On the other hand, in QED the vector current is coupled to a gauge field, the photon field, and as such its conservation is crucial to the consistency of the theory: without it the WI fails, and therefore we lose unitarity (or covariance, depending on how you formulate the theory).

We are trying to understand why the $\eta'$ acquires a mass in pure QCD (no external fields). This is indeed explained by the $U(1)_A\times [SU(3)]^2$ anomaly. Note that the $SU(3)$ is the QCD gauge symmetry, so we cannot turn these fields off. The anomaly in the $U(1)_A$ current is proportional to $G_{\mu\nu}\tilde{G}^{\mu\nu}$, which is a total divergence. This is not an impediment, because QCD has topological $|n\rangle$ sectors, and the partition function in the presence of a topological $\theta$-term ${\cal L}_\theta\sim\theta G_{\mu\nu}\tilde{G}^{\mu\nu}$ has $\theta$ dependence. The topological term has a vanishing vacuum expectation value (QCD does not spontaneously break CP), but the $\eta'$ mass is controlled by the associated susceptibility
(with a caveat, explained by Witten and Veneziano)
$$
\chi_{top} \sim \frac{1}{V} \int d^4x\, \langle G_{\mu\nu}\tilde{G}^{\mu\nu}(0)G_{\alpha\beta}\tilde{G}^{\alpha\beta}(x)\rangle .
$$
This quanitity is of order $\Lambda_{QCD}^4$, and as a result the $\eta'$ acquires a mass comparable to other non-Goldstone bosons.

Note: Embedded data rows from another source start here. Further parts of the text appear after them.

import Mathlib

/-!
# The `V₃` relations along an order-three Jordan chain (solo-blind notes, §20)

Let `A` be a commutative ring with `3 = 0`, `σ : A →+* A` a ring endomorphism and `t : A` with
`σ (σ (σ t)) = t`.  Put `v := σ t - t`, `u := σ v - v` (so `(t, v, u)` is a Jordan chain:
`σ t = t + v`, `σ v = v + u`, `σ u = u`), and
* `d := v ^ 2 + u * t - u * v`,
* `n := v * σ v * σ (σ v)` (the norm of `v`), `ε := t * σ t * σ (σ t)` (the norm of `t`).

We prove: `u = t + σ t + σ (σ t)` (the trace of `t`), `σ u = u`, `σ d = d`,
`d = -(t σt + t σ²t + σt σ²t)` (minus the second symmetric function of the orbit of `t`),
`n = v ^ 3 - u ^ 2 * v`, `σ n = n`, `σ ε = ε`, and the single relation
`n ^ 2 = d ^ 3 + u ^ 2 * d ^ 2 - ε * u ^ 3`.

These are exactly the generators and the relation of the modular invariant ring
`k[x₁,x₂,x₃]^{C₃} = k[x₁, d, N(x₂), N(x₃)] / (N(x₂)² − d³ − x₁² d² + x₁³ N(x₃))`
(`σ x₃ = x₃ + x₂`, `σ x₂ = x₂ + x₁`, `σ x₁ = x₁`, characteristic `3`), transported along the
`σ`-equivariant homomorphism `x₁ ↦ u, x₂ ↦ v, x₃ ↦ t`.  In the notes they are applied with
`A = B̂_𝔮` the completed local ring of a regular threefold germ at the generic point of a
generically reduced free fixed curve of an order-`3` automorphism, where `t` lifts a uniformiser
of the curve: then `(u, d, n)` present the completed invariant ring at that point
(Theorem 20.2: `R̂_𝔮' = K₁⟦u, d⟧[n] / (n² − d³ − u²d² + ε u³)`).

All proofs are polynomial identities: each difference is `3 · Q` for an explicit integer
polynomial `Q` in `t, σ t, σ (σ t)`.
-/

namespace Summit.ResolutionOfSingularities.ResolutionOfSingularities.Theorems
namespace SoloBlind

section JordanChainThree

variable {A : Type*} [CommRing A] (σ : A →+* A) (t : A)

/-- `σ³ t = t` gives `σ` applied three times to anything built from `t`. -/
theorem v3_sigma_cube_sigma (ht : σ (σ (σ t)) = t) : σ (σ (σ (σ t))) = σ t := by
  rw [ht]

/-- The top of the chain is the trace: `u = σ²t - 2σt + t = t + σt + σ²t` when `3 = 0`. -/
theorem v3_u_eq_trace (h3 : (3 : A) = 0) (v u : A) (hv : v = σ t - t) (hu : u = σ v - v) :
    u = t + σ t + σ (σ t) := by
  subst hv; subst hu
  simp only [map_sub]
  linear_combination (-(σ t)) * h3

/-- The top of the chain is invariant: `σ u = u` (uses `σ³ t = t` and `3 = 0`). -/
theorem v3_sigma_u (h3 : (3 : A) = 0) (ht : σ (σ (σ t)) = t) (v u : A) (hv : v = σ t - t)
    (hu : u = σ v - v) : σ u = u := by
  subst hv; subst hu
  simp only [map_sub, ht]
  linear_combination ((-1) * (σ (σ t)) + (σ t)) * h3

/-- The norm of `v` in closed form: `v · σv · σ²v = v³ - u² v` when `3 = 0`. -/
theorem v3_norm_v (h3 : (3 : A) = 0) (ht : σ (σ (σ t)) = t) (v u n : A) (hv : v = σ t - t)
    (hu : u = σ v - v) (hn : n = v * σ v * σ (σ v)) : n = v ^ 3 - u ^ 2 * v := by
  subst hv; subst hu; subst hn
  simp only [map_sub, ht]
  linear_combination ((-1) * (σ t)^2 * (σ (σ t)) + (σ t)^3 + (2) * t * (σ t) * (σ (σ t))
    + (-2) * t * (σ t)^2 + (-1) * t^2 * (σ (σ t)) + t^2 * (σ t)) * h3

/-- `d = v² + u t - u v` is minus the second elementary symmetric function of the orbit of `t`. -/
theorem v3_d_eq_neg_e2 (h3 : (3 : A) = 0) (v u d : A) (hv : v = σ t - t)
    (hu : u = σ v - v) (hd : d = v ^ 2 + u * t - u * v) :
    d = -(t * σ t + t * σ (σ t) + σ t * σ (σ t)) := by
  subst hv; subst hu; subst hd
  simp only [map_sub]
  linear_combination ((σ t)^2 + t * (σ (σ t)) + (-2) * t * (σ t) + t^2) * h3

/-- `d` is `σ`-invariant. -/
theorem v3_sigma_d (h3 : (3 : A) = 0) (ht : σ (σ (σ t)) = t) (v u d : A) (hv : v = σ t - t)
    (hu : u = σ v - v) (hd : d = v ^ 2 + u * t - u * v) : σ d = d := by
  subst hv; subst hu; subst hd
  simp only [map_sub, map_add, map_mul, map_pow, ht]
  linear_combination ((σ (σ t))^2 + (-2) * (σ t) * (σ (σ t)) + (-1) * t * (σ (σ t))
    + (3) * t * (σ t) + (-1) * t^2) * h3

/-- The norm of `t` is `σ`-invariant (no characteristic hypothesis). -/
theorem v3_sigma_eps (ht : σ (σ (σ t)) = t) (ε : A) (hε : ε = t * σ t * σ (σ t)) : σ ε = ε := by
  subst hε
  simp only [map_mul, ht]
  ring

/-- The norm of `v` is `σ`-invariant (no characteristic hypothesis). -/
theorem v3_sigma_n (ht : σ (σ (σ t)) = t) (v n : A) (hv : v = σ t - t)
    (hn : n = v * σ v * σ (σ v)) : σ n = n := by
  subst hv; subst hn
  simp only [map_mul, map_sub, ht]
  ring

/-- **The `V₃` relation.**  With `v = σt - t`, `u = σv - v`, `d = v² + ut - uv`,
`n = N(v)`, `ε = N(t)`: `n² = d³ + u² d² - ε u³`, in any commutative ring with `3 = 0`
(for any ring endomorphism `σ` with `σ³ t = t`). -/
theorem v3_relation (h3 : (3 : A) = 0) (ht : σ (σ (σ t)) = t) (v u d n ε : A)
    (hv : v = σ t - t) (hu : u = σ v - v) (hd : d = v ^ 2 + u * t - u * v)
    (hn : n = v * σ v * σ (σ v)) (hε : ε = t * σ t * σ (σ t)) :
    n ^ 2 = d ^ 3 + u ^ 2 * d ^ 2 - ε * u ^ 3 := by
  subst hv; subst hu; subst hd; subst hn; subst hε
  simp only [map_sub, ht]
  linear_combination ((3) * (σ t)^3 * (σ (σ t))^3 + (-15) * (σ t)^4 * (σ (σ t))^2
    + (29) * (σ t)^5 * (σ (σ t)) + (-21) * (σ t)^6 + t * (σ t) * (σ (σ t))^4
    + (-18) * t * (σ t)^2 * (σ (σ t))^3 + (83) * t * (σ t)^3 * (σ (σ t))^2
    + (-168) * t * (σ t)^4 * (σ (σ t)) + (131) * t * (σ t)^5 + (-1) * t^2 * (σ (σ t))^4
    + (25) * t^2 * (σ t) * (σ (σ t))^3 + (-145) * t^2 * (σ t)^2 * (σ (σ t))^2
    + (355) * t^2 * (σ t)^3 * (σ (σ t)) + (-322) * t^2 * (σ t)^4 + (-10) * t^3 * (σ (σ t))^3
    + (101) * t^3 * (σ t) * (σ (σ t))^2 + (-348) * t^3 * (σ t)^2 * (σ (σ t))
    + (399) * t^3 * (σ t)^3 + (-24) * t^4 * (σ (σ t))^2 + (160) * t^4 * (σ t) * (σ (σ t))
    + (-264) * t^4 * (σ t)^2 + (-28) * t^5 * (σ (σ t)) + (89) * t^5 * (σ t)
    + (-12) * t^6) * h3

/-- The `V₃` relation under the typeclass hypothesis `CharP A 3`. -/
theorem v3_relation_charP [CharP A 3] (ht : σ (σ (σ t)) = t) (v u d n ε : A)
    (hv : v = σ t - t) (hu : u = σ v - v) (hd : d = v ^ 2 + u * t - u * v)
    (hn : n = v * σ v * σ (σ v)) (hε : ε = t * σ t * σ (σ t)) :
    n ^ 2 = d ^ 3 + u ^ 2 * d ^ 2 - ε * u ^ 3 := by
  have h3 : (3 : A) = 0 := by exact_mod_cast CharP.cast_eq_zero A 3
  exact v3_relation σ t h3 ht v u d n ε hv hu hd hn hε

/-- Summary (Theorem 20.2, algebraic part): along an order-three Jordan chain the four
elements `u, d, n, ε` are `σ`-invariant and satisfy the `V₃` relation. -/
theorem v3_invariants_and_relation (h3 : (3 : A) = 0) (ht : σ (σ (σ t)) = t) (v u d n ε : A)
    (hv : v = σ t - t) (hu : u = σ v - v) (hd : d = v ^ 2 + u * t - u * v)
    (hn : n = v * σ v * σ (σ v)) (hε : ε = t * σ t * σ (σ t)) :
    σ u = u ∧ σ d = d ∧ σ n = n ∧ σ ε = ε ∧ u = t + σ t + σ (σ t) ∧
      n = v ^ 3 - u ^ 2 * v ∧ n ^ 2 = d ^ 3 + u ^ 2 * d ^ 2 - ε * u ^ 3 :=
  ⟨v3_sigma_u σ t h3 ht v u hv hu, v3_sigma_d σ t h3 ht v u d hv hu hd,
    v3_sigma_n σ t ht v n hv hn, v3_sigma_eps σ t ht ε hε, v3_u_eq_trace σ t h3 v u hv hu,
    v3_norm_v σ t h3 ht v u n hv hu hn, v3_relation σ t h3 ht v u d n ε hv hu hd hn hε⟩

end JordanChainThree

end SoloBlind
end Summit.ResolutionOfSingularities.ResolutionOfSingularities.Theorems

Pure QCD has a $SU(3)_L\times SU(3)_R$ flavor symmetry, which I can try to (weakly) gauge. We find that this symmetry is anomalous, and in the chiral broken phase this anomaly can be represented by a Wess-Zumino term, which (among other things) reproduces the $\pi^0\to 2\gamma$ decay. I can ask whether this anomaly contributes to the mass of the $\pi^0$. Note that 1) EM certainly does contribute to the mass of charged Goldstone bosons, 2) the anomaly is again proportional to $F_{\mu\nu}\tilde{F}^{\mu\nu}$, which is a surface term (but QED does not have topological sectors). Finally, in the standard model $SU(2)_L\times U(1)_Y$ is gauged, but the QCD anomaly (represented by the Wess-Zumino term) is cancelled by leptons.

P.S.: An explanation of why the $\pi^0$ does not acquire a mass (in more modern language) is also given here.

## Best Answer

I only expand TwoBs comment to your answer.

There is following statement: massless particles with both of helicities $\pm 1$ can't be represented by 4-vector field $A_{\mu}$. The only field (up to equivalence) which represents corresponding particles is $F_{\mu \nu}$. If you decide to represent these particles by $A_{\mu}$, then it won't be 4-vector: $$ A_{\mu}(x) \to \Lambda_{\mu}^{\ \nu}A_{\nu}(\Lambda x) + \partial_{\mu}\psi (x) , $$ or, equivalently, $$ \tag 1 \epsilon_{\mu}(p) \to \Lambda_{\mu}^{\ \nu}\epsilon_{\nu}(p) + p_{\mu}\psi(p^{2}). $$ So if we build theory of interaction of some matter field with $A$-field (we need it because it represents the inverse square law, while $F_{\mu \nu}$-interaction doesn't), we need to verify that interaction processes are lorentz-invariant, i.e., second summand in $(1)$ doesn't affect on physical amplitude. It can be shown in the soft-photons limit that it's really true only if total charge in process is conserved. But conservation of charge is nothing but 4-vector current conservation in integral form.

So you see that 4-current conservation is necessary for Lorentz-invariance of QED (as 4-momentum conservation and the equivalence principle is necessary for Lorentz-invariance of gravitation theory).

Some similar answer is already written here.